[[ Provided records open ]]
/-- Atom-locality of a product family member after the `(x,y)`-update. [folklore] -/
theorem local_update₂ (blk : ι → β) {F : β → (ι → ℝ) → ℝ} (hF : ∀ b, ContDiff ℝ (⊤ : ℕ∞) (F b))
    (hFl : ∀ (b : β) (φ ψ : ι → ℝ), (∀ i : ι, blk i = b → φ i = ψ i) → F b φ = F b ψ)
    (x y : ι) :
    ∀ (b : β) (φ ψ : ι → ℝ), (∀ i : ι, blk i = b → φ i = ψ i) →
      (if b = blk x then fderiv ℝ (F b) φ (Pi.single x 1)
        else if b = blk y then fderiv ℝ (F b) φ (Pi.single y 1) else F b φ)
      = (if b = blk x then fderiv ℝ (F b) ψ (Pi.single x 1)
        else if b = blk y then fderiv ℝ (F b) ψ (Pi.single y 1) else F b ψ) := by
  intro b φ ψ h
  have hFd : ∀ b, Differentiable ℝ (F b) := fun b => (hF b).differentiable (by simp)
  by_cases hbx : b = blk x
  · rw [if_pos hbx, if_pos hbx]
    exact DopLocal.seesOnly_fderiv_apply (fun i => blk i = b) (hFd b) (hFl b) _ φ ψ h
  · by_cases hby : b = blk y
    · rw [if_neg hbx, if_pos hby, if_neg hbx, if_pos hby]
      exact DopLocal.seesOnly_fderiv_apply (fun i => blk i = b) (hFd b) (hFl b) _ φ ψ h
    · rw [if_neg hbx, if_neg hby, if_neg hbx, if_neg hby]; exact hFl b φ ψ h

/-- Table shift: after the `(x,y)`-update for a pair of the line `ℓ`, the member `b` obeys the table
`n ↦ S b (n + 𝟙[b ∈ ℓ])` (✓`PolyGrowth.norm_iteratedFDeriv_partial_le`, `‖e_x‖ ≤ 1`). [folklore] -/
theorem table_update₂ (blk : ι → β) {F : β → (ι → ℝ) → ℝ} (hF : ∀ b, ContDiff ℝ (⊤ : ℕ∞) (F b))
    {S : β → ℕ → ℝ} (hS : ∀ (b : β) (n : ℕ) (φ : ι → ℝ), ‖iteratedFDeriv ℝ n (F b) φ‖ ≤ S b n)
    (ℓ : Sym2 β) (x y : ι) (hc : s(blk x, blk y) = ℓ ∧ blk x ≠ blk y) :
    ∀ (b : β) (n : ℕ) (φ : ι → ℝ),
      ‖iteratedFDeriv ℝ n (fun φ : ι → ℝ => if b = blk x then fderiv ℝ (F b) φ (Pi.single x 1)
        else if b = blk y then fderiv ℝ (F b) φ (Pi.single y 1) else F b φ) φ‖
      ≤ S b (n + if b ∈ ℓ then 1 else 0) := by
  intro b n φ
  have hSnn : ∀ b n, 0 ≤ S b n := fun b n => (norm_nonneg _).trans (hS b n φ)
  have hmem : b ∈ ℓ ↔ b = blk x ∨ b = blk y := by rw [← hc.1]; exact Sym2.mem_iff
  by_cases hbx : b = blk x
  · rw [if_pos (hmem.2 (Or.inl hbx))]
    subst hbx
    simp only [if_true]
    calc ‖iteratedFDeriv ℝ n (fun φ => fderiv ℝ (F (blk x)) φ (Pi.single x 1)) φ‖
        ≤ ‖(Pi.single x (1 : ℝ) : ι → ℝ)‖ * ‖iteratedFDeriv ℝ (n + 1) (F (blk x)) φ‖ :=
          PolyGrowth.norm_iteratedFDeriv_partial_le (hF _) _ n φ
      _ ≤ 1 * S (blk x) (n + 1) :=
          mul_le_mul (PolyGrowth.norm_single_le_one x) (hS _ _ φ) (norm_nonneg _) zero_le_one
      _ = S (blk x) (n + 1) := one_mul _
  · by_cases hby : b = blk y
    · rw [if_pos (hmem.2 (Or.inr hby))]
      subst hby
      simp only [if_neg hbx, if_true]
      calc ‖iteratedFDeriv ℝ n (fun φ => fderiv ℝ (F (blk y)) φ (Pi.single y 1)) φ‖
          ≤ ‖(Pi.single y (1 : ℝ) : ι → ℝ)‖ * ‖iteratedFDeriv ℝ (n + 1) (F (blk y)) φ‖ :=
            PolyGrowth.norm_iteratedFDeriv_partial_le (hF _) _ n φ
        _ ≤ 1 * S (blk y) (n + 1) :=
            mul_le_mul (PolyGrowth.norm_single_le_one y) (hS _ _ φ) (norm_nonneg _) zero_le_one
        _ = S (blk y) (n + 1) := one_mul _
    · simp only [if_neg hbx, if_neg hby]
      rw [if_neg (fun h => (hmem.1 h).elim hbx hby), add_zero]
      exact hS b n φ

/-- **The per-script activity bound from per-factor derivative tables (analytic half of GBND).**
For atom-local smooth factors `F_b` with `‖DⁿF_b(φ)‖ ≤ S_b(n)` and a list `L` of lines between atoms
of `X`:
`|(L.foldl Dop (Π_{b∈X} F_b))(φ)| ≤ Π_{ℓ∈L} (½ Σ_{x,y : {blk x, blk y} = ℓ, blk x ≠ blk y} |C_xy|) · Π_{b∈X} S_b(deg_L b)`,
`deg_L b = #{ℓ ∈ L | b ∈ ℓ}` (with multiplicity). [folklore] -/
theorem abs_foldl_dop_prod_le (blk : ι → β) (C : Matrix ι ι ℝ)
    (X : Finset β) :
    ∀ (L : List (Sym2 β)), (∀ ℓ ∈ L, ∀ a ∈ ℓ, a ∈ X) →
      ∀ (F : β → (ι → ℝ) → ℝ), (∀ b, ContDiff ℝ (⊤ : ℕ∞) (F b)) →
        (∀ (b : β) (φ ψ : ι → ℝ), (∀ i : ι, blk i = b → φ i = ψ i) → F b φ = F b ψ) →
        ∀ (S : β → ℕ → ℝ), (∀ (b : β) (n : ℕ) (φ : ι → ℝ), ‖iteratedFDeriv ℝ n (F b) φ‖ ≤ S b n) →
        ∀ φ : ι → ℝ,
          |(L.foldl (fun (H : (ι → ℝ) → ℝ) (ℓ : Sym2 β) => fun φ : ι → ℝ =>
              (1 / 2 : ℝ) * ∑ x : ι, ∑ y : ι, if s(blk x, blk y) = ℓ ∧ blk x ≠ blk y then
                C x y * iteratedFDeriv ℝ 2 H φ ![Pi.single x 1, Pi.single y 1] else 0)
              (fun φ : ι → ℝ => ∏ b ∈ X, F b φ)) φ|
          ≤ (L.map fun ℓ => (1 / 2 : ℝ) * ∑ x : ι, ∑ y : ι,
                if s(blk x, blk y) = ℓ ∧ blk x ≠ blk y then |C x y| else 0).prod
            * ∏ b ∈ X, S b ((L.map fun ℓ => if b ∈ ℓ then 1 else 0).sum) := by
  classical
  intro L
  induction L with
  | nil =>
    intro _ F _ _ S hS φ
    simp only [List.foldl_nil, List.map_nil, List.prod_nil, List.sum_nil, one_mul, Finset.abs_prod]
    exact Finset.prod_le_prod (fun b _ => abs_nonneg _) fun b _ => by
      rw [PolyGrowth.abs_le_of_norm_iteratedFDeriv_zero]; exact hS b 0 φ
  | cons ℓ L ih =>
    intro hL F hF hFl S hS φ
    have hℓ : ∀ a ∈ ℓ, a ∈ X := hL ℓ (by simp)
    have hL' : ∀ ℓ' ∈ L, ∀ a ∈ ℓ', a ∈ X := fun ℓ' h => hL ℓ' (List.mem_cons_of_mem _ h)
    have hSnn : ∀ b n, 0 ≤ S b n := fun b n => (norm_nonneg _).trans (hS b n φ)
    simp only [List.foldl_cons, List.map_cons, List.prod_cons, List.sum_cons]
    -- the first step as a finite sum over coordinate pairs
    have hstep : (fun φ : ι → ℝ => (1 / 2 : ℝ) * ∑ x : ι, ∑ y : ι,
        if s(blk x, blk y) = ℓ ∧ blk x ≠ blk y then
          C x y * iteratedFDeriv ℝ 2 (fun φ : ι → ℝ => ∏ b ∈ X, F b φ) φ
            ![Pi.single x 1, Pi.single y 1] else 0)
        = fun φ => ∑ p ∈ (Finset.univ : Finset (ι × ι)),
          ((1 / 2 : ℝ) * if s(blk p.1, blk p.2) = ℓ ∧ blk p.1 ≠ blk p.2 then C p.1 p.2 else 0)
          * ∏ b ∈ X, (if b = blk p.1 then fderiv ℝ (F b) φ (Pi.single p.1 1)
              else if b = blk p.2 then fderiv ℝ (F b) φ (Pi.single p.2 1) else F b φ) := by
      funext φ
      rw [dop_prod_eq_sum blk C X ℓ hℓ hF hFl φ, Fintype.sum_prod_type]
    rw [hstep, foldl_dop_lincomb blk C (Finset.univ : Finset (ι × ι)) L
      (fun p : ι × ι => (1 / 2 : ℝ) * if s(blk p.1, blk p.2) = ℓ ∧ blk p.1 ≠ blk p.2
        then C p.1 p.2 else 0)
      (fun (p : ι × ι) (φ : ι → ℝ) => ∏ b ∈ X, (if b = blk p.1 then fderiv ℝ (F b) φ (Pi.single p.1 1)
        else if b = blk p.2 then fderiv ℝ (F b) φ (Pi.single p.2 1) else F b φ))
      (fun p => contDiff_prod fun b _ => contDiff_update₂ blk hF p.1 p.2 b)]
    -- termwise bound by the induction hypothesis with the shifted table
    refine (Finset.abs_sum_le_sum_abs _ _).trans ?_
    have hterm : ∀ p : ι × ι,
        |((1 / 2 : ℝ) * if s(blk p.1, blk p.2) = ℓ ∧ blk p.1 ≠ blk p.2 then C p.1 p.2 else 0)
          * L.foldl (fun (H : (ι → ℝ) → ℝ) (ℓ : Sym2 β) => fun φ : ι → ℝ =>
              (1 / 2 : ℝ) * ∑ x : ι, ∑ y : ι, if s(blk x, blk y) = ℓ ∧ blk x ≠ blk y then
                C x y * iteratedFDeriv ℝ 2 H φ ![Pi.single x 1, Pi.single y 1] else 0)
            (fun φ => ∏ b ∈ X, (if b = blk p.1 then fderiv ℝ (F b) φ (Pi.single p.1 1)
              else if b = blk p.2 then fderiv ℝ (F b) φ (Pi.single p.2 1) else F b φ)) φ|
        ≤ ((1 / 2 : ℝ) * if s(blk p.1, blk p.2) = ℓ ∧ blk p.1 ≠ blk p.2 then |C p.1 p.2| else 0)
          * ((L.map fun ℓ => (1 / 2 : ℝ) * ∑ x : ι, ∑ y : ι,
              if s(blk x, blk y) = ℓ ∧ blk x ≠ blk y then |C x y| else 0).prod
            * ∏ b ∈ X, S b ((if b ∈ ℓ then 1 else 0)
              + (L.map fun ℓ => if b ∈ ℓ then 1 else 0).sum)) := by
      intro p
      by_cases hc : s(blk p.1, blk p.2) = ℓ ∧ blk p.1 ≠ blk p.2
      · rw [if_pos hc, if_pos hc, abs_mul, abs_mul, abs_of_pos (by norm_num : (0 : ℝ) < 1 / 2)]
        refine mul_le_mul_of_nonneg_left ?_ (by positivity)
        have h := ih hL' _ (fun b => contDiff_update₂ blk hF p.1 p.2 b)
          (local_update₂ blk hF hFl p.1 p.2) (fun b n => S b (n + if b ∈ ℓ then 1 else 0))
          (table_update₂ blk hF hS ℓ p.1 p.2 hc) φ
        refine h.trans (le_of_eq ?_)
        congr 1
        exact Finset.prod_congr rfl fun b _ => by rw [add_comm]
      · rw [if_neg hc, if_neg hc]; simp
    refine (Finset.sum_le_sum fun p _ => hterm p).trans (le_of_eq ?_)
    rw [← Finset.sum_mul, Fintype.sum_prod_type]
    simp only [Finset.mul_sum]
    ring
[[ Provided records closed ]]
Your assignment:
When the entries above show the word "folklore" in a line, copy that line out.

Solved exercise:
/-- Atom-locality of a product family member after the `(x,y)`-update. [folklore] -/
`n ↦ S b (n + 𝟙[b ∈ ℓ])` (✓`PolyGrowth.norm_iteratedFDeriv_partial_le`, `‖e_x‖ ≤ 1`). [folklore] -/
`deg_L b = #{ℓ ∈ L | b ∈ ℓ}` (with multiplicity). [folklore] -/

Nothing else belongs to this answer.